== WORK ORDER ==
Once you reach the line containing "the instance of" in the data below, restate each line word for word up to and including the one containing "(the site-wise Euler–Lagrange".

== DATASET ENTRIES ==
[Start of Attachment]
import Mathlib.Analysis.InnerProductSpace.Basic
import Literature.MathematicalPhysics.QuantumFieldTheory.Balaban1983to89.B4Eq19LatticeCaccioppoli
import HarnessLib

/-!
# Line «poincare_lipschitz» on crux `HistoryTailL` (stmt-QuantumFields-19936), route crux `BlockLipschitzL` (stmt-QuantumFields-23533), K2 organ of record LOC-REG-MIN —
# FLAT SHADOW «SMALL-RANGE DISCRETE REGULARITY INTO A SPHERE», FILE 1: the two structural identities of a one-site-optimal sphere-valued lattice map and the
# SMALL-RANGE CACCIOPPOLI INEQUALITY `Σ_{Q_ρ(z)} Σ_μ ‖u(y+e_μ) − u(y)‖² ≤ 200·d·ω²·#Q_{ρ+s+1}(z)∕s²` (range in a ball of radius `ω` around a unit vector `p`)

Cell `ym3-torus` (YM ladder rung R3 = continuum SU(2) Yang–Mills on the three-torus — a RUNG, NOT the Clay problem: not d = 4, not infinite volume, not a
mass gap); width seat `ym3-torus-px7` gen 5 (LEAD ym-ust-19936-w1 g8 2026-08-29T04:28:59Z: «px7 g5: ★w5's (3) small-range discrete regularity into S³ by the direct method
— LOCATE → SIGNATURE»; my LOCATE `LOCATE-SMALL-RANGE-S3-px7g5.md` (19936 evidence) §1–§3; ★w5-19936 g11's `LOC-REG-FLAT-SHADOW-LOCATE` §2(c)).  THEOREMS ONLY (def-free), in the
`ℤ^d` letters of lit ✓`B4Eq19LatticeOperators` (`box`, `unitVec`, `lop`, `fdiff`) with values in ANY real inner-product space `V` (the unit sphere of `V`; `V = ℝ⁴ ⊃ S³ ≅ SU(2)` is
the instance of record); `--supports stmt-QuantumFields-19936`.  Nothing here proves LOC-REG-MIN, hG, the per-bond charts, a stub, `BlockLipschitzL`, `HistoryTailL` or a summit
statement; nothing twisted ∕ covariant is in this file.

OBJECT.  `u : ℤ^d → V` with `‖u(y)‖ = 1`; the NEIGHBOUR SUM `N(x) = Σ_μ (u(x+e_μ) + u(x−e_μ))`; ONE-SITE OPTIMALITY `‖N(x)‖·u(x) = N(x)` (the site-wise Euler–Lagrange
condition of the lattice Dirichlet energy `Σ_b ‖u_x − u_y‖²` under the sphere constraint — what box-ℓ²-orbit MINIMALITY gives site by site; written without an inverse so that it is
trivially true at `N(x) = 0`); the LOCAL ENERGY `λ(x) = Σ_μ ((1 − ⟪u x, u(x+e_μ)⟫) + (1 − ⟪u x, u(x−e_μ)⟫)) = ½Σ_{y∼x}‖u x − u y‖² ≥ 0`; SMALL RANGE: a unit `p` and
`ω ∈ [0,1]` with `‖u(y) − p‖ ≤ ω` on the relevant box.

* §1 (I1) `one_sub_inner_eq` (`1 − ⟪a,b⟫ = ½‖a − b‖²` for unit vectors), ★ `nbr_sum_sub_eq` — `Σ_μ ((u(x+e_μ) − u x) + (u(x−e_μ) − u x)) = −λ(x)·u(x)`: the discrete
  `−Δu = |∇u|²u`; `lop_inner_eq` — componentwise: `lop 0 ⟪u ·, q⟫ (x) = λ(x)·⟪u x, q⟫` for every `q`.
* §2 (I2) `inner_sub_eq_inner_sub_midpoint` — the GAUSS-MAP TRICK `⟪u y − u x, p⟫ = ⟪u y − u x, p − ½(u x + u y)⟫` (`‖u x‖ = ‖u y‖`), `abs_fdiff_oneSubInner_le`
  (`|∂_μ(1 − ⟪u,p⟫)(y)| ≤ ω·‖u(y+e_μ) − u y‖`), `inner_ge_half` (`⟪u y, p⟫ ≥ ½` when `‖u y − p‖ ≤ ω ≤ 1`): `g = 1 − ⟪u,p⟫ = ½‖u − p‖²` is FLAT-SUBHARMONIC,
  `lop 0 g (x) = −λ(x)·⟪u x,p⟫ ≤ 0`.
* §3 ★★ `smallRange_caccioppoli` — the title: testing §2 against the square of the cutoff of ✓`exists_cutoff` (summation by parts ✓`sum_mul_lop`), Young, and absorbing the
  forward energy; NO smallness beyond `ω ≤ 1`, constants `200·d`.
WHAT IT IS FOR (LOCATE §1): the energy is SMALL IN THE SCALE-INVARIANT SENSE at every scale and centre (`ρ^{2−d}E(Q_ρ) ≲ ω²`), the input of the energy-decay iteration (FILE 2,
Giaquinta–Giusti's direct method: harmonic replacement with error `2ω·E`, no weak Harnack) and of the Hölder law `‖u(x₀+e_μ) − u x₀‖ ≤ C_d·ω·R^{−β}` (FILE 3).
[folklore] ([Giaquinta1984] Ch. VI §1 Thm 1.1 step I, §3 Thm 3.2 (one-sided condition; «essentially the harmonic maps of [163]»); Hildebrandt–Kaul–Widman, Acta Math. 138 (1977) — the
continuum small-range theory; the lattice statements are this file's).
-/

set_option autoImplicit false

noncomputable section

open scoped BigOperators InnerProductSpace
open Finset

namespace Summit.QuantumFields.YangMills.Theorems.PoincareLipschitzSphereMapSmallRangeCaccioppoli

open Literature.MathematicalPhysics.QuantumFieldTheory.Balaban1983to89
open B4Eq19LatticeOperators
open B4Eq19LatticeCaccioppoli (exists_cutoff)

variable {d : ℕ} {V : Type*} [NormedAddCommGroup V] [InnerProductSpace ℝ V]

/-! ## §1 (I1) The one-site Euler–Lagrange identity: `Σ_{y∼x}(u y − u x) = −λ(x)·u(x)` -/

/-- For unit vectors, `1 − ⟪a, b⟫ = ½‖a − b‖²`. [folklore] -/
theorem one_sub_inner_eq {a b : V} (ha : ‖a‖ = 1) (hb : ‖b‖ = 1) : 1 - ⟪a, b⟫_ℝ = (1 / 2) * ‖a - b‖ ^ 2 := by
  rw [@norm_sub_sq_real, ha, hb]; ring

/-- For unit vectors, `0 ≤ 1 − ⟪a, b⟫`. [folklore] -/
theorem one_sub_inner_nonneg {a b : V} (ha : ‖a‖ = 1) (hb : ‖b‖ = 1) : 0 ≤ 1 - ⟪a, b⟫_ℝ := by
  rw [one_sub_inner_eq ha hb]; positivity

/-- ★ **(I1) THE DISCRETE `−Δu = |∇u|²u`**: if `‖u x‖ = 1` and `‖N(x)‖·u(x) = N(x)` for the neighbour sum `N(x) = Σ_μ (u(x+e_μ) + u(x−e_μ))` (one-site optimality), then
`Σ_μ ((u(x+e_μ) − u x) + (u(x−e_μ) − u x)) = −λ(x)·u x` with `λ(x) = Σ_μ ((1 − ⟪u x, u(x+e_μ)⟫) + (1 − ⟪u x, u(x−e_μ)⟫))` (`= 2d − ‖N(x)‖`).
[folklore] [cite: Giaquinta1984, Ch. VI §3 (3.1)–(3.4) p.135 (the continuum equation `−Δu = |∇u|²u`)] -/
theorem nbr_sum_sub_eq (u : Zd d → V) (x : Zd d) (hux : ‖u x‖ = 1)
    (hopt : ‖∑ μ, (u (x + unitVec μ) + u (x - unitVec μ))‖ • u x = ∑ μ, (u (x + unitVec μ) + u (x - unitVec μ))) :
    ∑ μ, ((u (x + unitVec μ) - u x) + (u (x - unitVec μ) - u x)) =
      -(∑ μ, ((1 - ⟪u x, u (x + unitVec μ)⟫_ℝ) + (1 - ⟪u x, u (x - unitVec μ)⟫_ℝ))) • u x := by
  set N : V := ∑ μ, (u (x + unitVec μ) + u (x - unitVec μ)) with hN
  -- `λ = 2d − ‖N‖` via `⟪u x, N⟫ = ‖N‖`
  have hinner : ⟪u x, N⟫_ℝ = ‖N‖ := by
    conv_lhs => rw [← hopt]
    rw [real_inner_smul_right, real_inner_self_eq_norm_sq, hux]; ring
  have hlam : ∑ μ, ((1 - ⟪u x, u (x + unitVec μ)⟫_ℝ) + (1 - ⟪u x, u (x - unitVec μ)⟫_ℝ)) = 2 * d - ‖N‖ := by
    have e1 : ∑ μ, ((1 - ⟪u x, u (x + unitVec μ)⟫_ℝ) + (1 - ⟪u x, u (x - unitVec μ)⟫_ℝ)) =
        ∑ _μ : Fin d, (2 : ℝ) - ∑ μ, ⟪u x, u (x + unitVec μ) + u (x - unitVec μ)⟫_ℝ := by
      rw [← Finset.sum_sub_distrib]
      exact Finset.sum_congr rfl fun μ _ => by rw [inner_add_right]; ring
    rw [e1, ← inner_sum, ← hN, hinner, Finset.sum_const, Finset.card_univ, Fintype.card_fin, nsmul_eq_mul]
    ring
  have hsum : ∑ μ, ((u (x + unitVec μ) - u x) + (u (x - unitVec μ) - u x)) = N - (2 * (d : ℝ)) • u x := by
    have e1 : ∑ μ, ((u (x + unitVec μ) - u x) + (u (x - unitVec μ) - u x)) = ∑ μ, ((u (x + unitVec μ) + u (x - unitVec μ)) - (2 : ℝ) • u x) :=
      Finset.sum_congr rfl fun μ _ => by rw [two_smul]; abel
    rw [e1, Finset.sum_sub_distrib, ← hN, Finset.sum_const, Finset.card_univ, Fintype.card_fin, ← Nat.cast_smul_eq_nsmul ℝ, smul_smul,
      mul_comm]
  rw [hsum, hlam, neg_smul, sub_smul, hopt]
  abel

/-- **(I1) COMPONENTWISE**: under the hypotheses of `nbr_sum_sub_eq`, for every `q`: `lop 0 ⟪u ·, q⟫ (x) = λ(x)·⟪u x, q⟫`. [folklore]
[cite: Giaquinta1984, Ch. VI §3 (3.1) p.135] -/
theorem lop_inner_eq (u : Zd d → V) (x : Zd d) (q : V) (hux : ‖u x‖ = 1)
    (hopt : ‖∑ μ, (u (x + unitVec μ) + u (x - unitVec μ))‖ • u x = ∑ μ, (u (x + unitVec μ) + u (x - unitVec μ))) :
    lop 0 (fun z => ⟪u z, q⟫_ℝ) x = (∑ μ, ((1 - ⟪u x, u (x + unitVec μ)⟫_ℝ) + (1 - ⟪u x, u (x - unitVec μ)⟫_ℝ))) * ⟪u x, q⟫_ℝ := by
  have h := nbr_sum_sub_eq u x hux hopt
  have e1 : lop 0 (fun z => ⟪u z, q⟫_ℝ) x = -⟪∑ μ, ((u (x + unitVec μ) - u x) + (u (x - unitVec μ) - u x)), q⟫_ℝ := by
    rw [lop_apply, zero_mul, add_zero, sum_inner, ← Finset.sum_neg_distrib]
    refine Finset.sum_congr rfl fun μ _ => ?_
    rw [inner_add_left, inner_sub_left, inner_sub_left]; ring
  rw [e1, h, real_inner_smul_left]; ring

/-! ## §2 (I2) The Gauss-map trick: `½‖u − p‖²` is flat-subharmonic, with `ω`-small differences -/

/-- **(I2) THE GAUSS-MAP TRICK**: for `‖u x‖ = ‖u y‖`, `⟪u y − u x, p⟫ = ⟪u y − u x, p − ½(u x + u y)⟫`. [folklore] -/
theorem inner_sub_eq_inner_sub_midpoint {a b : V} (ha : ‖a‖ = 1) (hb : ‖b‖ = 1) (p : V) :
    ⟪b - a, p⟫_ℝ = ⟪b - a, p - (1 / 2 : ℝ) • (a + b)⟫_ℝ := by
  have h0 : ⟪b - a, a + b⟫_ℝ = 0 := by
    rw [inner_sub_left, inner_add_right, inner_add_right, real_inner_self_eq_norm_sq, real_inner_self_eq_norm_sq, ha, hb,
      real_inner_comm a b]
    ring
  rw [inner_sub_right, real_inner_smul_right, h0, mul_zero, sub_zero]

/-- The differences of `g = 1 − ⟪u, p⟫` are `ω`-small multiples of the differences of `u`: if `‖u y‖ = ‖u y'‖ = 1` and both are within `ω` of `p`, then
`|(1 − ⟪u y', p⟫) − (1 − ⟪u y, p⟫)| ≤ ω·‖u y' − u y‖`. [folklore] -/
theorem abs_sub_oneSubInner_le {a b p : V} (ha : ‖a‖ = 1) (hb : ‖b‖ = 1) {ω : ℝ} (hap : ‖a - p‖ ≤ ω) (hbp : ‖b - p‖ ≤ ω) :
    |(1 - ⟪b, p⟫_ℝ) - (1 - ⟪a, p⟫_ℝ)| ≤ ω * ‖b - a‖ := by
  have e : (1 - ⟪b, p⟫_ℝ) - (1 - ⟪a, p⟫_ℝ) = -⟪b - a, p - (1 / 2 : ℝ) • (a + b)⟫_ℝ := by
    rw [← inner_sub_eq_inner_sub_midpoint ha hb p, inner_sub_left]; ring
  rw [e, abs_neg]
  have hmid : ‖p - (1 / 2 : ℝ) • (a + b)‖ ≤ ω := by
    have e2 : p - (1 / 2 : ℝ) • (a + b) = (1 / 2 : ℝ) • (p - a) + (1 / 2 : ℝ) • (p - b) := by
      rw [smul_sub, smul_sub, smul_add]; module
    rw [e2]
    calc ‖(1 / 2 : ℝ) • (p - a) + (1 / 2 : ℝ) • (p - b)‖ ≤ ‖(1 / 2 : ℝ) • (p - a)‖ + ‖(1 / 2 : ℝ) • (p - b)‖ := norm_add_le _ _
      _ = (1 / 2) * ‖a - p‖ + (1 / 2) * ‖b - p‖ := by
          rw [norm_smul, norm_smul, Real.norm_of_nonneg (by norm_num : (0:ℝ) ≤ 1 / 2), norm_sub_rev p a, norm_sub_rev p b]
      _ ≤ (1 / 2) * ω + (1 / 2) * ω := add_le_add (by linarith) (by linarith)
      _ = ω := by ring
  calc |⟪b - a, p - (1 / 2 : ℝ) • (a + b)⟫_ℝ| ≤ ‖b - a‖ * ‖p - (1 / 2 : ℝ) • (a + b)‖ := abs_real_inner_le_norm _ _
    _ ≤ ‖b - a‖ * ω := mul_le_mul_of_nonneg_left hmid (norm_nonneg _)
    _ = ω * ‖b - a‖ := mul_comm _ _

/-- In a ball of radius `ω ≤ 1` around a unit vector, `⟪u, p⟫ ≥ ½` (`⟪a,p⟫ = 1 − ½‖a − p‖²`). [folklore] -/
theorem inner_ge_half {a p : V} (ha : ‖a‖ = 1) (hp : ‖p‖ = 1) {ω : ℝ} (hap : ‖a - p‖ ≤ ω) (hω1 : ω ≤ 1) : (1 / 2 : ℝ) ≤ ⟪a, p⟫_ℝ := by
  have e : ⟪a, p⟫_ℝ = 1 - (1 / 2) * ‖a - p‖ ^ 2 := by linarith [one_sub_inner_eq ha hp]
  have hω0 : 0 ≤ ω := (norm_nonneg _).trans hap
  have h2 : ‖a - p‖ ^ 2 ≤ 1 := by
    calc ‖a - p‖ ^ 2 ≤ ω ^ 2 := pow_le_pow_left₀ (norm_nonneg _) hap 2
      _ ≤ 1 := pow_le_one₀ hω0 hω1
  rw [e]; linarith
[End of Attachment]
== SOLUTION TO THE PROBLEM ==
the instance of record); `--supports stmt-QuantumFields-19936`.  Nothing here proves LOC-REG-MIN, hG, the per-bond charts, a stub, `BlockLipschitzL`, `HistoryTailL` or a summit
statement; nothing twisted ∕ covariant is in this file.

OBJECT.  `u : ℤ^d → V` with `‖u(y)‖ = 1`; the NEIGHBOUR SUM `N(x) = Σ_μ (u(x+e_μ) + u(x−e_μ))`; ONE-SITE OPTIMALITY `‖N(x)‖·u(x) = N(x)` (the site-wise Euler–Lagrange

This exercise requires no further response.